We were surprised at the heavy snowfall that covered the country with up to 60 centimeters of snow, which has not happened in years, there was the next surprise due to the very low temperatures on Sunday morning: hoar frost on the trees.
First discovered in the garden, our "urge to explore the nature" was awakened to get closer to this wonderful experience of nature, and sunshine was also the order of the day so we quickly prepared ourselves and off we go.
Hoar frost is something like a solid precipitate that can form from supercooled water droplets from light fog or directly from the water vapor contained in the air by resublimation.
This requires a very high relative humidity of over 90% and an air temperature of below −8 ° C, which we almost doubled last night.
The resulting heat is transferred to the surrounding air by convection, so wind increases the formation of hoarfrost.
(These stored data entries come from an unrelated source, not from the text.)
import Mathlib
import Literature.Topology.FourManifolds.ImmersionCriterion
import HarnessLib

/-!
# Non-separating spheres in `S¹ × Sⁿ` are standard up to diffeomorphism (Budney–Gabai 2019,
# Thm. 3.13)

Topic `Literature/Topology/FourManifolds` (named fact for the route
`SmoothPoincare4/CircularKirby`, item `NonSepSphereTransitive`; the case needed there is `n = 3`).

Source: R. Budney, D. Gabai, *Knotted 3-balls in `S⁴`*, arXiv:1912.09029 [BudneyGabai2019], §3,
p. 22 of v2 (read): **Theorem 3.13.** *"The group `Diff(S¹ × Sⁿ)` acts transitively on the
non-separating `n`-spheres in `S¹ × Sⁿ`. Moreover, every non-separating `n`-sphere is the fiber of
a fiber bundle `S¹ × Sⁿ → S¹`."* (Proof, ibid.: "Provided `n < 3` this is classical. When `n ≥ 3`"
one isotopes a dual circle to `S¹ × {*}`, drills it out, and applies Theorem 3.12 — transitivity of
`Diff(S¹ × Bⁿ fix ∂)` on reducing balls, from the half-disc lemma and, alternatively, the
Cerf–Palais disc theorem.)

## Contents

* `standardSphere n : Sⁿ → S¹ × Sⁿ`, `p ↦ (1, p)` — the standard non-separating sphere
  `{1} × Sⁿ`; **proved**: `isSmoothEmbedding_standardSphere` (a smooth embedding, by the tree's
  immersion criterion `isSmoothEmbedding_of_injective_of_injective_mfderiv`),
  `compl_range_standardSphere` (`= {1}ᶜ × Sⁿ`), `isConnected_compl_range_standardSphere`
  (non-separating for `n ≥ 1`).
* `BudneyGabai2019_thm_3_13` — the **named fact** (D-0014), first sentence of Thm. 3.13 as
  printed, for every `n`: any two smoothly embedded `n`-spheres in `S¹ × Sⁿ` with connected
  complements are carried onto one another (as subsets) by a self-diffeomorphism of `S¹ × Sⁿ`.
* Proved consequences (namespace `BudneyGabai2019_thm_3_13`): `exists_image_eq_range_standardSphere`
  (every non-separating `n`-sphere, `n ≥ 1`, is carried onto `{1} × Sⁿ`),
  `exists_image_eq_range_standardSphere_three` (the case `n = 3` in the exact shape of the route
  item), and `exists_eq_preimage_fst` — the "moreover": every non-separating sphere is a fibre of
  the smooth fibre bundle `pr₁ ∘ Φ : S¹ × Sⁿ → S¹` (which is even trivial).

## Transcription notes

* "`n`-sphere in `S¹ × Sⁿ`" = the image of a smooth (`C^∞`) embedding
  `e : Sⁿ → S¹ × Sⁿ` (Mathlib `Manifold.IsSmoothEmbedding (𝓡 n) ((𝓡 1).prod (𝓡 n)) ∞ e`, `Sⁿ` the
  unit sphere of `EuclideanSpace ℝ (Fin (n + 1))`, `S¹` = Mathlib's `Circle`, both with their
  Mathlib manifold structures); "non-separating" = the complement of the image is connected;
  "`Diff(S¹ × Sⁿ)` acts transitively" = for any two such spheres some diffeomorphism
  (`Diffeomorph`, all of `Diff`, no isotopy or orientation condition) maps one image onto the other.
* The standard-target form used by the route (`… = range (p ↦ (1, p))`) is the fact applied to
  `e₂ = standardSphere n`, whose hypotheses are discharged here (`n ≥ 1`; for `n = 0` there are no
  non-separating `0`-spheres in the disconnected `S¹ × S⁰`).
* The "moreover" clause is recorded as the proved corollary `exists_eq_preimage_fst` (a fibre of
  `pr₁ ∘ Φ`), not as a separate fact: it follows from transitivity since `{1} × Sⁿ` is a fibre of
  the product bundle; smooth fibre bundles with structure group `Diff(Sⁿ)` are not otherwise
  available.
* Not here: Thm. 3.12 (reducing balls in `S¹ × Bⁿ`), the isotopy-level statements of §3
  (`π₀ Diff₀(S¹ × Sⁿ)`, Lemma 3.14 ff.).

## References

* R. Budney, D. Gabai, *Knotted 3-balls in `S⁴`*, arXiv:1912.09029 (v2), §3: Thm. 3.12,
  Thm. 3.13 (p. 22). [BudneyGabai2019]
* J. Cerf, *Topologie de certains espaces de plongements*, Bull. SMF 89 (1961); R. Palais,
  *Extending diffeomorphisms*, Proc. AMS 11 (1960) (the disc theorem quoted in the proof).
-/

noncomputable section

open scoped Manifold ContDiff Topology
open Set Function

namespace Literature.Topology.FourManifolds

/-! ### The standard non-separating sphere `{1} × Sⁿ ⊂ S¹ × Sⁿ` -/

section Standard

variable (n : ℕ)

/-- The **standard `n`-sphere `{1} × Sⁿ`** in `S¹ × Sⁿ`, as the map `p ↦ (1, p)`
(Budney–Gabai 2019, §3: the model non-separating sphere / the fibre `{1} × Sⁿ`). [folklore] -/
def standardSphere : Metric.sphere (0 : EuclideanSpace ℝ (Fin (n + 1))) 1 →
    Circle × Metric.sphere (0 : EuclideanSpace ℝ (Fin (n + 1))) 1 :=
  fun p ↦ ((1 : Circle), p)

/-- Unfolding lemma for `standardSphere`. [folklore] -/
@[simp] theorem standardSphere_apply (p : Metric.sphere (0 : EuclideanSpace ℝ (Fin (n + 1))) 1) :
    standardSphere n p = ((1 : Circle), p) :=
  rfl

/-- The image of the standard sphere is `{1} × Sⁿ`. [folklore] -/
theorem range_standardSphere :
    range (standardSphere n) = ({1} : Set Circle) ×ˢ (univ : Set (Metric.sphere
      (0 : EuclideanSpace ℝ (Fin (n + 1))) 1)) := by
  ext ⟨z, p⟩
  simp only [mem_range, standardSphere_apply, Prod.mk.injEq, mem_prod, mem_singleton_iff, mem_univ,
    and_true]
  exact ⟨fun ⟨q, hq⟩ ↦ hq.1.symm, fun hz ↦ ⟨p, hz.symm, rfl⟩⟩

/-- The complement of the standard sphere is `(S¹ ∖ {1}) × Sⁿ`. [folklore] -/
theorem compl_range_standardSphere :
    (range (standardSphere n))ᶜ = ({1}ᶜ : Set Circle) ×ˢ (univ : Set (Metric.sphere
      (0 : EuclideanSpace ℝ (Fin (n + 1))) 1)) := by
  rw [range_standardSphere]
  ext ⟨z, p⟩
  simp

/-- **The standard sphere `{1} × Sⁿ` is non-separating** for `n ≥ 1`: its complement
`(S¹ ∖ {1}) × Sⁿ` is connected (a punctured circle is an arc; `Sⁿ` is connected for `n ≥ 1`).
[folklore] -/
theorem isConnected_compl_range_standardSphere (hn : 1 ≤ n) :
    IsConnected (range (standardSphere n))ᶜ := by
  rw [compl_range_standardSphere]
  have h1 : IsPathConnected ({1}ᶜ : Set Circle) := Circle.isPathConnected_compl_singleton 1
  have h2 : IsPathConnected
      (univ : Set (Metric.sphere (0 : EuclideanSpace ℝ (Fin (n + 1))) 1)) := by
    have hr : 1 < Module.rank ℝ (EuclideanSpace ℝ (Fin (n + 1))) :=
      Module.lt_rank_of_lt_finrank (by rw [finrank_euclideanSpace_fin]; omega)
    haveI := isPathConnected_iff_pathConnectedSpace.mp
      (isPathConnected_sphere hr (0 : EuclideanSpace ℝ (Fin (n + 1))) zero_le_one)
    exact isPathConnected_univ
  exact (h1.prod h2).isConnected

/-- **The standard sphere `p ↦ (1, p)` is a smooth embedding `Sⁿ → S¹ × Sⁿ`**: it is smooth
(a constant paired with the identity) and injective with injective differential `v ↦ (0, v)`, on a
compact manifold, so the tree's criterion `isSmoothEmbedding_of_injective_of_injective_mfderiv`
(Hirsch, Ch. 1 §3, Thm. 3.1) applies. [folklore] -/
theorem isSmoothEmbedding_standardSphere :
    Manifold.IsSmoothEmbedding (𝓡 n) ((𝓡 1).prod (𝓡 n)) ∞ (standardSphere n) := by
  have hsmooth : ContMDiff (𝓡 n) ((𝓡 1).prod (𝓡 n)) ∞ (standardSphere n) :=
    contMDiff_const.prodMk contMDiff_id
  refine isSmoothEmbedding_of_injective_of_injective_mfderiv hsmooth (by simp)
    (fun p q h ↦ by simpa using congrArg Prod.snd h) fun p ↦ ?_
  have hd : mfderiv (𝓡 n) ((𝓡 1).prod (𝓡 n)) (standardSphere n) p =
      (mfderiv (𝓡 n) (𝓡 1) (fun _ : Metric.sphere (0 : EuclideanSpace ℝ (Fin (n + 1))) 1 ↦
          (1 : Circle)) p).prod
        (mfderiv (𝓡 n) (𝓡 n) (id : Metric.sphere (0 : EuclideanSpace ℝ (Fin (n + 1))) 1 →
          Metric.sphere (0 : EuclideanSpace ℝ (Fin (n + 1))) 1) p) :=
    mfderiv_prodMk mdifferentiableAt_const mdifferentiableAt_id
  rw [hd, mfderiv_const, mfderiv_id]
  intro v w hvw
  exact congrArg Prod.snd hvw

end Standard

/-! ### Budney–Gabai 2019, Theorem 3.13 -/

section Fact

/-- **Budney–Gabai 2019, Theorem 3.13 (first sentence): `Diff(S¹ × Sⁿ)` acts transitively on
the non-separating `n`-spheres in `S¹ × Sⁿ`.** For every `n` and any two smooth embeddings
`e₁, e₂ : Sⁿ → S¹ × Sⁿ` (`Sⁿ ⊂ ℝⁿ⁺¹` the unit sphere, `S¹` = `Circle`, Mathlib manifold structures,
`C^∞`) whose images have connected complement, there is a diffeomorphism `Φ` of `S¹ × Sⁿ` with
`Φ(e₁(Sⁿ)) = e₂(Sⁿ)`. Printed: *"The group `Diff(S¹ × Sⁿ)` acts transitively on the non-separating
`n`-spheres in `S¹ × Sⁿ`. Moreover, every non-separating `n`-sphere is the fiber of a fiber bundle
`S¹ × Sⁿ → S¹`."* (the "moreover" is the corollary
`BudneyGabai2019_thm_3_13.exists_eq_preimage_fst`;
the case `n < 3` is classical, `n ≥ 3` is theirs, via Thm. 3.12 and the Cerf–Palais disc theorem).
[cite: BudneyGabai2019, Thm. 3.13 (arXiv:1912.09029 v2, p. 22)] -/
def BudneyGabai2019_thm_3_13 : Prop :=
  ∀ (n : ℕ)
    (e₁ e₂ : Metric.sphere (0 : EuclideanSpace ℝ (Fin (n + 1))) 1 →
      Circle × Metric.sphere (0 : EuclideanSpace ℝ (Fin (n + 1))) 1),
    Manifold.IsSmoothEmbedding (𝓡 n) ((𝓡 1).prod (𝓡 n)) ∞ e₁ → IsConnected (range e₁)ᶜ →
    Manifold.IsSmoothEmbedding (𝓡 n) ((𝓡 1).prod (𝓡 n)) ∞ e₂ → IsConnected (range e₂)ᶜ →
      ∃ Φ : (Circle × Metric.sphere (0 : EuclideanSpace ℝ (Fin (n + 1))) 1) ≃ₘ⟮(𝓡 1).prod (𝓡 n),
          (𝓡 1).prod (𝓡 n)⟯ (Circle × Metric.sphere (0 : EuclideanSpace ℝ (Fin (n + 1))) 1),
        Φ '' range e₁ = range e₂

namespace BudneyGabai2019_thm_3_13

variable (h : BudneyGabai2019_thm_3_13)

include h

/-- Under Thm. 3.13: **every non-separating `n`-sphere in `S¹ × Sⁿ` (`n ≥ 1`) is carried onto the
standard one `{1} × Sⁿ` by a diffeomorphism** (transitivity applied to `e₂ = standardSphere n`,
which is a non-separating smooth sphere by `isSmoothEmbedding_standardSphere`,
`isConnected_compl_range_standardSphere`). [cite: BudneyGabai2019, Thm. 3.13] -/
theorem exists_image_eq_range_standardSphere {n : ℕ} (hn : 1 ≤ n)
    (e : Metric.sphere (0 : EuclideanSpace ℝ (Fin (n + 1))) 1 →
      Circle × Metric.sphere (0 : EuclideanSpace ℝ (Fin (n + 1))) 1)
    (he : Manifold.IsSmoothEmbedding (𝓡 n) ((𝓡 1).prod (𝓡 n)) ∞ e)
    (hconn : IsConnected (range e)ᶜ) :
    ∃ Φ : (Circle × Metric.sphere (0 : EuclideanSpace ℝ (Fin (n + 1))) 1) ≃ₘ⟮(𝓡 1).prod (𝓡 n),
        (𝓡 1).prod (𝓡 n)⟯ (Circle × Metric.sphere (0 : EuclideanSpace ℝ (Fin (n + 1))) 1),
      Φ '' range e = range (standardSphere n) :=
  h n e (standardSphere n) he hconn (isSmoothEmbedding_standardSphere n)
    (isConnected_compl_range_standardSphere n hn)

/-- Under Thm. 3.13, **the case `n = 3`** in the shape of the route item `NonSepSphereTransitive`
(`SmoothPoincare4/CircularKirby`): a smoothly embedded non-separating `3`-sphere in `S¹ × S³` is
carried onto `{1} × S³` by a diffeomorphism of `S¹ × S³`. [cite: BudneyGabai2019, Thm. 3.13] -/
theorem exists_image_eq_range_standardSphere_three
    (e : Metric.sphere (0 : EuclideanSpace ℝ (Fin 4)) 1 →
      Circle × Metric.sphere (0 : EuclideanSpace ℝ (Fin 4)) 1)
    (he : Manifold.IsSmoothEmbedding (𝓡 3) ((𝓡 1).prod (𝓡 3)) ∞ e)
    (hconn : IsConnected (range e)ᶜ) :
    ∃ Φ : (Circle × Metric.sphere (0 : EuclideanSpace ℝ (Fin 4)) 1) ≃ₘ⟮(𝓡 1).prod (𝓡 3),
        (𝓡 1).prod (𝓡 3)⟯ (Circle × Metric.sphere (0 : EuclideanSpace ℝ (Fin 4)) 1),
      Φ '' range e = range fun p ↦ ((1 : Circle), p) :=
  h.exists_image_eq_range_standardSphere (n := 3) (by norm_num) e he hconn

/-- Under Thm. 3.13, the **"moreover"**: every non-separating `n`-sphere (`n ≥ 1`) is a fibre of a
smooth fibre bundle `S¹ × Sⁿ → S¹` — indeed of the trivial one `pr₁ ∘ Φ` for the diffeomorphism
`Φ` carrying it onto `{1} × Sⁿ`: `e(Sⁿ) = (pr₁ ∘ Φ)⁻¹(1)`. [cite: BudneyGabai2019, Thm. 3.13] -/
theorem exists_eq_preimage_fst {n : ℕ} (hn : 1 ≤ n)
    (e : Metric.sphere (0 : EuclideanSpace ℝ (Fin (n + 1))) 1 →
      Circle × Metric.sphere (0 : EuclideanSpace ℝ (Fin (n + 1))) 1)
    (he : Manifold.IsSmoothEmbedding (𝓡 n) ((𝓡 1).prod (𝓡 n)) ∞ e)
    (hconn : IsConnected (range e)ᶜ) :
    ∃ Φ : (Circle × Metric.sphere (0 : EuclideanSpace ℝ (Fin (n + 1))) 1) ≃ₘ⟮(𝓡 1).prod (𝓡 n),
        (𝓡 1).prod (𝓡 n)⟯ (Circle × Metric.sphere (0 : EuclideanSpace ℝ (Fin (n + 1))) 1),
      range e = (Prod.fst ∘ Φ) ⁻¹' {1} := by
  obtain ⟨Φ, hΦ⟩ := h.exists_image_eq_range_standardSphere hn e he hconn
  refine ⟨Φ, ?_⟩
  have hinj : Function.Injective Φ := Φ.injective
  rw [← hinj.preimage_image (range e), hΦ, range_standardSphere]
  ext x
  simp

end BudneyGabai2019_thm_3_13

end Fact

end Literature.Topology.FourManifolds

end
The wind must not be too strong either, otherwise it would destroy the sensitive crystal structures that form on twigs and branches.
Especially against the direction of the wind, needle-shaped ice crystals in the form of six-pointed dendrites are created, which can reach a considerable size and bizarre shapes and usually only grow slowly.
Hoar frost consequently grows against the wind, as the air arriving on the windward side has a higher degree of humidity than on the leeward side.
Rime arises comparatively rarely and is often confused with frost or rough ice, for which it represents a kind of intermediate stage. The ice flowers are also a special form of hoarfrost.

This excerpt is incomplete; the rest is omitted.